UPDATE April 21, 2017: Read the latest and most relevant blog post on DPKI versus CONIKS, CT, KT:
Google's Certificate Transparency proposal wants certificate authorities (CAs) to publicly log all of the certificates that they issue. It does not protect against NSA spying and MITM attacks. Website owners are then asked to monitor these logs to see if their clients were hacked. Everyone online is still forced to trust the bad apple (the least trustworthy CA).
- Best case scenario: mis-issuance detected after damage has been done. The CA blames hackers.
DNSSEC suggests a complicated mechanism to essentially re-create many of the same problems with X509 and CAs in DNS itself, by providing a chain of trust to untrustworthy entities. Its intended goal is to secure DNS and thereby assure clients that when they ask for apple.com, they are actually visiting apple.com. This proposal does not protect against MITM attacks. It suffers from extreme and unnecessary complexity, a systemic fault that's antithetical to secure systems.
- 📄 DNSSEC Outages (Scroll down to "Miscellaneous" section)
- 📄 Against DNSSEC
In their words, Convergence:
...is a secure replacement for the Certificate Authority System. Rather than employing a traditionally hard-coded list of immutable CAs, Convergence allows you to configure a dynamic set of Notaries which use network perspective to validate your communication.
In our words: Convergence is similar to having a known_hosts
ssh key file for your browser, and comparing it against your friend’s file. It's not a terrible idea, however:
- It does not protect you if the MITM is sitting in front of the server you are visiting. Notaries would see exactly the same key that you see (the one that belongs to the MITM).
- It introduces high latency on first visit in order for group consensus to form.

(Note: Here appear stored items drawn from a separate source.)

import Summits.PneNP.PneNP.Theses.NegLimited
import Mathlib
import Literature.Computability.Complexity.PerfectMatchingApproximators

/-!
# Route NegLimited — the degree (Dirac) certifier is sound in jumbled bipartite graphs
(rung F-N1/p3, ROUND-5 §1)

Proves the route support item `DiracCertifierSound` (stmt-PneNP-20005, route PneNP/NegLimited) with
its explicit type: if `x ⊆ K_{m,m}` (edges `Fin m × Fin m`, left × right) is upper `(d,β)`-jumbled —
`e_x(S,T) ≤ d|S||T|/m + β√(|S||T|)` for all `S, T` — and every left and right vertex has degree
`≥ (1/2+θ)d`, then `x` contains a matching with at least `m - ⌈4β²m/(θ²d²)⌉` edges.

Proof (elementary, half a page on paper): (A) `stepA` — for `|S| ≥ s₀ := 4β²m/(θ²d²)` the two
inequalities `(1/2+θ)d|S| ≤ e_x(S,N(S)) ≤ d|S||N(S)|/m + β√(|S||N(S)|)` force `|N(S)| ≥ (1/2+θ/2)m`
(and symmetrically on the right); (B) hence `|N(S)| + ⌈s₀⌉ ≥ |S|` for every `S` (three cases: small
`S`; medium `S` by (A); large `S` by (A) applied to the non-neighbours of `S` on the right);
(C) Hall's marriage theorem [cite: Hall1935Representatives] (Mathlib
`Finset.all_card_le_biUnion_card_iff_exists_injective`) with `⌈s₀⌉` dummy right vertices.
This is the deterministic defect form of the easy direction of local resilience of perfect
matchings (threshold `1/2`; Sudakov–Vu, arXiv:0706.4104, Thm 3.1). Why it is on the route: with
`β = 3√d` the AND of the `2m` degree thresholds `⌈(1/2+θ)d⌉` is a monotone circuit of size `≤ m³`
that is sound against matching deficiency `⌈36m/(θ²d)⌉` in every upper `(d,3√d)`-jumbled host —
it refutes the relative-density-`1/2` certification question `Q_rel` of ROUND-4 §7.6 and pins the
residue of the door crux `NeglimitedEpsLogNegationsR` (stmt-PneNP-19860) to certification
thresholds `c < 1/2` (cell record: HOME/pnp-ideate-p3/ROUND-5.md, Sketch-R5.lean).
The by-name closer `diracCertifierSound_holds : NegLimited.DiracCertifierSound` is ONE line once the
gate re-renders `Theses/NegLimited.lean` with the item (see LANDING.md row 11).
-/

set_option linter.dupNamespace false -- `Summit.PneNP.PneNP.…`: summit = sub-problem name (D-0017 single-conjunct layout)

namespace Summit.PneNP.PneNP.Theorems.NegLimDirac

open Finset
open Literature.Computability.Complexity Literature.Computability.Complexity.PerfectMatching

variable {m : ℕ}

/-- Degree-sum lower bound on the number of edges leaving a set of left vertices. -/
theorem deg_sum_left (x : Finset (Fin m × Fin m)) (S : Finset (Fin m)) (δ : ℝ)
    (h : ∀ u ∈ S, δ ≤ ((x.filter fun e => e.1 = u).card : ℝ)) :
    δ * S.card ≤ ((x.filter fun e => e.1 ∈ S).card : ℝ) := by
  have hfib := Finset.card_eq_sum_card_fiberwise (s := x.filter fun e => e.1 ∈ S) (t := S)
    (f := Prod.fst) (fun e he => (mem_filter.1 he).2)
  have hf : ∀ u ∈ S, ((x.filter fun e => e.1 ∈ S).filter fun e => e.1 = u) =
      x.filter fun e => e.1 = u := by
    intro u hu
    rw [filter_filter]
    exact filter_congr fun e _ => ⟨fun h => h.2, fun h => ⟨h ▸ hu, h⟩⟩
  calc δ * S.card = ∑ _u ∈ S, δ := by rw [sum_const, nsmul_eq_mul, mul_comm]
    _ ≤ ∑ u ∈ S, ((x.filter fun e => e.1 = u).card : ℝ) := sum_le_sum h
    _ = ((x.filter fun e => e.1 ∈ S).card : ℝ) := by
        rw [hfib]; push_cast
        exact sum_congr rfl fun u hu => by rw [hf u hu]

/-- Degree-sum lower bound on the number of edges entering a set of right vertices. -/
theorem deg_sum_right (x : Finset (Fin m × Fin m)) (T : Finset (Fin m)) (δ : ℝ)
    (h : ∀ v ∈ T, δ ≤ ((x.filter fun e => e.2 = v).card : ℝ)) :
    δ * T.card ≤ ((x.filter fun e => e.2 ∈ T).card : ℝ) := by
  have hfib := Finset.card_eq_sum_card_fiberwise (s := x.filter fun e => e.2 ∈ T) (t := T)
    (f := Prod.snd) (fun e he => (mem_filter.1 he).2)
  have hf : ∀ v ∈ T, ((x.filter fun e => e.2 ∈ T).filter fun e => e.2 = v) =
      x.filter fun e => e.2 = v := by
    intro v hv
    rw [filter_filter]
    exact filter_congr fun e _ => ⟨fun h => h.2, fun h => ⟨h ▸ hv, h⟩⟩
  calc δ * T.card = ∑ _v ∈ T, δ := by rw [sum_const, nsmul_eq_mul, mul_comm]
    _ ≤ ∑ v ∈ T, ((x.filter fun e => e.2 = v).card : ℝ) := sum_le_sum h
    _ = ((x.filter fun e => e.2 ∈ T).card : ℝ) := by
        rw [hfib]; push_cast
        exact sum_congr rfl fun v hv => by rw [hf v hv]

/-- The real-arithmetic heart (step A): a set `S` of size `s ≥ 4β²m/(θ²d²)` sending `e ≥ (1/2+θ)ds`
edges into a set `T` of size `t`, in an upper `(d,β)`-jumbled graph, forces `t ≥ (1/2+θ/2)m`. -/
theorem stepA {m : ℕ} (hm : 0 < m) {θ d β : ℝ} (hθ : 0 < θ) (hd : 0 < d) (hβ : 0 ≤ β)
    {s t e : ℝ} (htm : t ≤ m) (hs : 4 * β ^ 2 * m / (θ ^ 2 * d ^ 2) ≤ s)
    (hs0 : 0 < s) (hlo : (1 / 2 + θ) * d * s ≤ e)
    (hup : e ≤ d * s * t / m + β * Real.sqrt (s * t)) :
    (1 / 2 + θ / 2) * m ≤ t := by
  by_contra hcon
  push Not at hcon
  have hm' : (0 : ℝ) < m := by exact_mod_cast hm
  have hpos : 0 < θ ^ 2 * d ^ 2 := by positivity
  have hs' : 4 * β ^ 2 * m ≤ s * (θ ^ 2 * d ^ 2) := (div_le_iff₀ hpos).1 hs
  have hβst : β * Real.sqrt (s * t) ≤ θ * d * s / 2 := by
    have h2 : β ^ 2 * (s * t) ≤ (θ * d * s / 2) ^ 2 := by
      have hst : s * t ≤ s * m := mul_le_mul_of_nonneg_left htm hs0.le
      have hb2 : 0 ≤ β ^ 2 := sq_nonneg β
      calc β ^ 2 * (s * t) ≤ β ^ 2 * (s * m) := mul_le_mul_of_nonneg_left hst hb2
        _ = s * (β ^ 2 * m) := by ring
        _ ≤ s * (s * (θ ^ 2 * d ^ 2) / 4) := by
            apply mul_le_mul_of_nonneg_left _ hs0.le
            linarith
        _ = (θ * d * s / 2) ^ 2 := by ring
    calc β * Real.sqrt (s * t) = Real.sqrt (β ^ 2 * (s * t)) := by
          rw [Real.sqrt_mul (sq_nonneg β), Real.sqrt_sq hβ]
      _ ≤ Real.sqrt ((θ * d * s / 2) ^ 2) := Real.sqrt_le_sqrt h2
      _ = θ * d * s / 2 := Real.sqrt_sq (by positivity)
  have h3 : d * s * t / m < d * s * (1 / 2 + θ / 2) := by
    rw [div_lt_iff₀ hm']
    have hds : 0 < d * s := mul_pos hd hs0
    nlinarith
  linarith

/-- **`DiracCertifierSound` (stmt-PneNP-20005, route PneNP/NegLimited) with its explicit type**:
an upper `(d,β)`-jumbled bipartite graph on `Fin m ⊎ Fin m` with all degrees `≥ (1/2+θ)d` has a
matching with at least `m - ⌈4β²m/(θ²d²)⌉` edges. [cite: Hall1935Representatives] -/
theorem diracCertifierSound :
    ∀ (m : ℕ) (θ d β : ℝ), 0 < θ → 0 < d → 0 ≤ β → ∀ x : Finset (Fin m × Fin m),
      (∀ S T : Finset (Fin m), ((x.filter fun e => e.1 ∈ S ∧ e.2 ∈ T).card : ℝ)
          ≤ d * S.card * T.card / m + β * Real.sqrt (S.card * T.card)) →
      (∀ u : Fin m, (1 / 2 + θ) * d ≤ ((x.filter fun e => e.1 = u).card : ℝ)) →
      (∀ v : Fin m, (1 / 2 + θ) * d ≤ ((x.filter fun e => e.2 = v).card : ℝ)) →
        ∃ D : Finset (Fin m × Fin m), D ⊆ x ∧
          Literature.Computability.Complexity.PerfectMatching.IsMatching D ∧
            m - ⌈4 * β ^ 2 * m / (θ ^ 2 * d ^ 2)⌉₊ ≤ D.card := by
  intro m θ d β hθ hd hβ x hJ hL hR
  -- the defect
  set D₀ : ℕ := ⌈4 * β ^ 2 * m / (θ ^ 2 * d ^ 2)⌉₊ with hD₀
  rcases Nat.eq_zero_or_pos m with hm0 | hm
  · subst hm0
    refine ⟨∅, empty_subset _, ?_, by simp⟩
    constructor <;> simp
  have hm' : (0 : ℝ) < m := by exact_mod_cast hm
  have hs₀D₀ : 4 * β ^ 2 * m / (θ ^ 2 * d ^ 2) ≤ (D₀ : ℝ) := Nat.le_ceil _
  have card_le_m : ∀ A : Finset (Fin m), A.card ≤ m := fun A => by
    have := card_le_univ A; simpa [Fintype.card_fin] using this
  -- Step A, left version: a big `S` whose edges all land in `T` forces `|T| ≥ (1/2+θ/2)m`
  have bigL : ∀ S T : Finset (Fin m), D₀ ≤ S.card → S.Nonempty →
      (∀ e ∈ x, e.1 ∈ S → e.2 ∈ T) → (1 / 2 + θ / 2) * m ≤ (T.card : ℝ) := by
    intro S T hSD hSne hST
    have hScard : 0 < S.card := card_pos.2 hSne
    have hsub : (x.filter fun e => e.1 ∈ S) ⊆ x.filter fun e => e.1 ∈ S ∧ e.2 ∈ T := by
      intro e he
      rw [mem_filter] at he ⊢
      exact ⟨he.1, he.2, hST e he.1 he.2⟩
    have hlo : (1 / 2 + θ) * d * S.card
        ≤ ((x.filter fun e => e.1 ∈ S ∧ e.2 ∈ T).card : ℝ) :=
      le_trans (deg_sum_left x S _ fun u _ => hL u) (by exact_mod_cast card_le_card hsub)
    exact stepA hm hθ hd hβ (by exact_mod_cast card_le_m T)
      (le_trans hs₀D₀ (by exact_mod_cast hSD)) (by exact_mod_cast hScard) hlo (hJ S T)
  -- Step A, right version
  have bigR : ∀ T S : Finset (Fin m), D₀ ≤ T.card → T.Nonempty →
      (∀ e ∈ x, e.2 ∈ T → e.1 ∈ S) → (1 / 2 + θ / 2) * m ≤ (S.card : ℝ) := by
    intro T S hTD hTne hTS
    have hTcard : 0 < T.card := card_pos.2 hTne
    have hsub : (x.filter fun e => e.2 ∈ T) ⊆ x.filter fun e => e.1 ∈ S ∧ e.2 ∈ T := by
      intro e he
      rw [mem_filter] at he ⊢
      exact ⟨he.1, hTS e he.1 he.2, he.2⟩
    have hlo : (1 / 2 + θ) * d * T.card
        ≤ ((x.filter fun e => e.1 ∈ S ∧ e.2 ∈ T).card : ℝ) :=
      le_trans (deg_sum_right x T _ fun v _ => hR v) (by exact_mod_cast card_le_card hsub)
    have hup : ((x.filter fun e => e.1 ∈ S ∧ e.2 ∈ T).card : ℝ)
        ≤ d * T.card * S.card / m + β * Real.sqrt (T.card * S.card) := by
      have h1 : d * (S.card : ℝ) * T.card / m = d * T.card * S.card / m := by ring
      have h2 : (S.card : ℝ) * T.card = T.card * S.card := by ring
      rw [← h1, ← h2]; exact hJ S T
    exact stepA hm hθ hd hβ (by exact_mod_cast card_le_m S)
      (le_trans hs₀D₀ (by exact_mod_cast hTD)) (by exact_mod_cast hTcard) hlo hup
  -- Step B: the defect Hall condition `|S| ≤ |N(S)| + D₀`
  have hall : ∀ S : Finset (Fin m),
      S.card ≤ ((x.filter fun e => e.1 ∈ S).image Prod.snd).card + D₀ := by
    intro S
    set N : Finset (Fin m) := (x.filter fun e => e.1 ∈ S).image Prod.snd with hN
    have hNmem : ∀ e ∈ x, e.1 ∈ S → e.2 ∈ N := fun e he h1 =>
      mem_image.2 ⟨e, mem_filter.2 ⟨he, h1⟩, rfl⟩
    by_cases h1 : S.card < D₀
    · omega
    push Not at h1
    rcases S.eq_empty_or_nonempty with hSe | hSne
    · simp [hSe]
    by_cases h2 : (S.card : ℝ) ≤ (1 / 2 + θ / 2) * m
    · have : (S.card : ℝ) ≤ N.card := le_trans h2 (bigL S N h1 hSne hNmem)
      have : S.card ≤ N.card := by exact_mod_cast this
      omega
    push Not at h2
    -- large `S`: the right vertices outside `N(S)` are fewer than `D₀`
    have hT'small : (univ \ N).card ≤ D₀ := by
      by_contra h3
      push Not at h3
      have hT'ne : (univ \ N).Nonempty := card_pos.1 (by omega)
      have hmem : ∀ e ∈ x, e.2 ∈ univ \ N → e.1 ∈ univ \ S := by
        intro e he h2e
        rw [mem_sdiff] at h2e ⊢
        exact ⟨mem_univ _, fun h1e => h2e.2 (hNmem e he h1e)⟩
      have hbig := bigR (univ \ N) (univ \ S) h3.le hT'ne hmem
      rw [card_sdiff_of_subset (subset_univ S), card_univ, Fintype.card_fin,
        Nat.cast_sub (card_le_m S)] at hbig
      have hθm : 0 < θ * m := by positivity
      linarith
    have hT'card : (univ \ N).card = m - N.card := by
      rw [card_sdiff_of_subset (subset_univ _), card_univ, Fintype.card_fin]
    have hSm := card_le_m S
    have hNm := card_le_m N
    omega
  -- Step C: Hall's marriage theorem with `D₀` dummy right vertices
  classical
  let t : Fin m → Finset (Fin m ⊕ Fin D₀) := fun u =>
    ((x.filter fun e => e.1 = u).image Prod.snd).map ⟨Sum.inl, Sum.inl_injective⟩ ∪
      (univ : Finset (Fin D₀)).map ⟨Sum.inr, Sum.inr_injective⟩
  have hallt : ∀ s : Finset (Fin m), s.card ≤ (s.biUnion t).card := by
    intro s
    rcases s.eq_empty_or_nonempty with hse | hsne
    · simp [hse]
    set N : Finset (Fin m) := (x.filter fun e => e.1 ∈ s).image Prod.snd with hN
    have hsub : N.map ⟨Sum.inl, Sum.inl_injective⟩ ∪
        (univ : Finset (Fin D₀)).map ⟨Sum.inr, Sum.inr_injective⟩ ⊆ s.biUnion t := by
      intro a ha
      rw [mem_union] at ha
      rw [mem_biUnion]
      rcases ha with ha | ha
      · rw [mem_map] at ha
        obtain ⟨v, hv, rfl⟩ := ha
        obtain ⟨e, he, rfl⟩ := mem_image.1 hv
        rw [mem_filter] at he
        refine ⟨e.1, he.2, ?_⟩
        simp only [t, mem_union, mem_map, mem_image, mem_filter, Function.Embedding.coeFn_mk]
        left
        exact ⟨e.2, ⟨e, ⟨he.1, rfl⟩, rfl⟩, rfl⟩
      · obtain ⟨u, hu⟩ := hsne
        refine ⟨u, hu, ?_⟩
        simp only [t, mem_union]
        right; exact ha
    have hdisj : Disjoint (N.map ⟨Sum.inl, Sum.inl_injective⟩)
        ((univ : Finset (Fin D₀)).map ⟨Sum.inr, Sum.inr_injective⟩) := by
      rw [disjoint_left]
      intro a ha hb
      rw [mem_map] at ha hb
      obtain ⟨v, _, rfl⟩ := ha
      obtain ⟨k, _, hk⟩ := hb
      simp at hk
    have hcard : (N.map ⟨Sum.inl, Sum.inl_injective⟩ ∪
        (univ : Finset (Fin D₀)).map ⟨Sum.inr, Sum.inr_injective⟩).card = N.card + D₀ := by
      rw [card_union_of_disjoint hdisj, card_map, card_map, card_univ, Fintype.card_fin]
    calc s.card ≤ N.card + D₀ := hall s
      _ = _ := hcard.symm
      _ ≤ (s.biUnion t).card := card_le_card hsub
  obtain ⟨f, hfinj, hft⟩ := (Finset.all_card_le_biUnion_card_iff_exists_injective t).1 hallt
  -- the matching: the edges `(u, v)` with `f u = inl v`
  let M : Finset (Fin m × Fin m) := x.filter fun e => f e.1 = Sum.inl e.2
  have hMx : M ⊆ x := filter_subset _ _
  -- what `f u ∈ t u` says when `f u` is a genuine right vertex
  have hfmem : ∀ u v, f u = Sum.inl v → (u, v) ∈ x := by
    intro u v huv
    have := hft u
    rw [huv] at this
    simp only [t, mem_union, mem_map, mem_image, mem_filter, Function.Embedding.coeFn_mk,
      mem_univ, true_and] at this
    rcases this with ⟨w, ⟨e, ⟨hex, he1⟩, hew⟩, hw⟩ | ⟨k, hk⟩
    · have hwv : w = v := Sum.inl_injective hw
      subst hwv
      rw [← hew, ← he1]
      exact hex
    · simp at hk
  refine ⟨M, hMx, ?_, ?_⟩
  · -- `M` is a matching
    constructor
    · intro e₁ he₁ e₂ he₂ h12
      rw [mem_filter] at he₁ he₂
      have : Sum.inl e₁.2 = (Sum.inl e₂.2 : Fin m ⊕ Fin D₀) := by
        rw [← he₁.2, ← he₂.2, h12]
      exact Prod.ext h12 (Sum.inl_injective this)
    · intro e₁ he₁ e₂ he₂ h12
      rw [mem_filter] at he₁ he₂
      have : f e₁.1 = f e₂.1 := by rw [he₁.2, he₂.2, h12]
      exact Prod.ext (hfinj this) h12
  · -- size: the left vertices matched by `f` to genuine right vertices inject into `M`
    let U' : Finset (Fin m) := univ.filter fun u => ∃ v, f u = Sum.inl v
    let U'' : Finset (Fin m) := univ.filter fun u => ¬ ∃ v, f u = Sum.inl v
    have hpart : U'.card + U''.card = m := by
      have := card_filter_add_card_filter_not (s := (univ : Finset (Fin m)))
        (fun u => ∃ v, f u = Sum.inl v)
      simpa [U', U'', Fintype.card_fin] using this
    have hU'' : U''.card ≤ D₀ := by
      have hmaps : Set.MapsTo f (U'' : Set (Fin m))
          (((univ : Finset (Fin D₀)).map ⟨Sum.inr, Sum.inr_injective⟩ :
            Finset (Fin m ⊕ Fin D₀)) : Set (Fin m ⊕ Fin D₀)) := by
        intro u hu
        have hu' : ¬ ∃ v, f u = Sum.inl v := by
          have := hu
          simp only [U'', coe_filter, Set.mem_setOf_eq, mem_univ, true_and] at this
          exact this
        rcases hfu : f u with v | k
        · exact absurd ⟨v, hfu⟩ hu'
        · simp
      have := card_le_card_of_injOn f hmaps hfinj.injOn
      rwa [card_map, card_univ, Fintype.card_fin] at this
    have hU'M : U'.card ≤ M.card := by
      let g : Fin m → Fin m × Fin m := fun u => (u, Sum.elim id (fun _ => u) (f u))
      have hmaps : Set.MapsTo g (U' : Set (Fin m)) (M : Set (Fin m × Fin m)) := by
        intro u hu
        have hu' : ∃ v, f u = Sum.inl v := by
          have := hu
          simp only [U', coe_filter, Set.mem_setOf_eq, mem_univ, true_and] at this
          exact this
        obtain ⟨v, hv⟩ := hu'
        have hg : g u = (u, v) := by simp [g, hv]
        rw [mem_coe, hg, mem_filter]
        exact ⟨hfmem u v hv, hv⟩
      have hinj : Set.InjOn g (U' : Set (Fin m)) := by
        intro u _ u' _ h
        have := congrArg Prod.fst h
        simpa [g] using this
      exact card_le_card_of_injOn g hmaps hinj
    omega

end Summit.PneNP.PneNP.Theorems.NegLimDirac

namespace Summit.PneNP.PneNP.Theorems

/-- **stmt-PneNP-20005 (`NegLimited.DiracCertifierSound`) PROVED, by name.**
[cite: Hall1935Representatives] -/
theorem diracCertifierSound_holds :
    Summit.PneNP.PneNP.Theses.NegLimited.DiracCertifierSound :=
  NegLimDirac.diracCertifierSound

end Summit.PneNP.PneNP.Theorems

Perspectives is very similar to Convergence and suffers from the same problems. It allows "no reply" from notaries, making it not useful in a MITM attack.
Both TACK and HPKP are mechanisms for doing public key pinning for individual websites.
These mechanisms are similar to how SSH uses a known_hosts
file to store the fingerprints of public keys it encounters on a "Trust-On-First-Use" ("TOFU") basis.
The problem with these mechanisms is:
- They don't protect on first visit.
- They break websites when the public key needs to legitimately change.
- In the case of TACK, the TACK public key needs to change very frequently (at least every 30 days). This defeats the purpose of pinning, as a MITM does not need to wait long before they can present a fraudulent key that the user has no way to know is legitimate.
- These mechanisms assume that client software has its current time set properly, and they break when that's not true.
While DNSChain does use public key pinning, it doesn't have these problems because there is only one pin that is ever required: the pin to DNSChain itself, which is easily verified once only at setup.
Thin Clients are very important and we are working to define and integrate arbitrary thin client techniques into DNSChain.
So far most thin clients use Simplified Payment Verification (SPV) as their verification method. SPV may not work well in all situations, however:
- Apple's iOS does not allow you to download and run servers in the background that other apps can talk to. This is an issue for SPV, which needs to always remain synced with the network.
- SPV can result in a slower user experience on mobile devices. If the device has been off for a while, users would need to wait until the thin client syncs back up with the network before before accessing online resources.
Proof-of-Transition is a thin client technique that may work better on iOS.
It's important to remember that while thin clients are very important, blockchains are only as healthy as the number of full nodes there are, and full nodes can only reasonably be run on a server. DNSChain helps encourage the wider deployment of full nodes by making them accessible over a single protocol.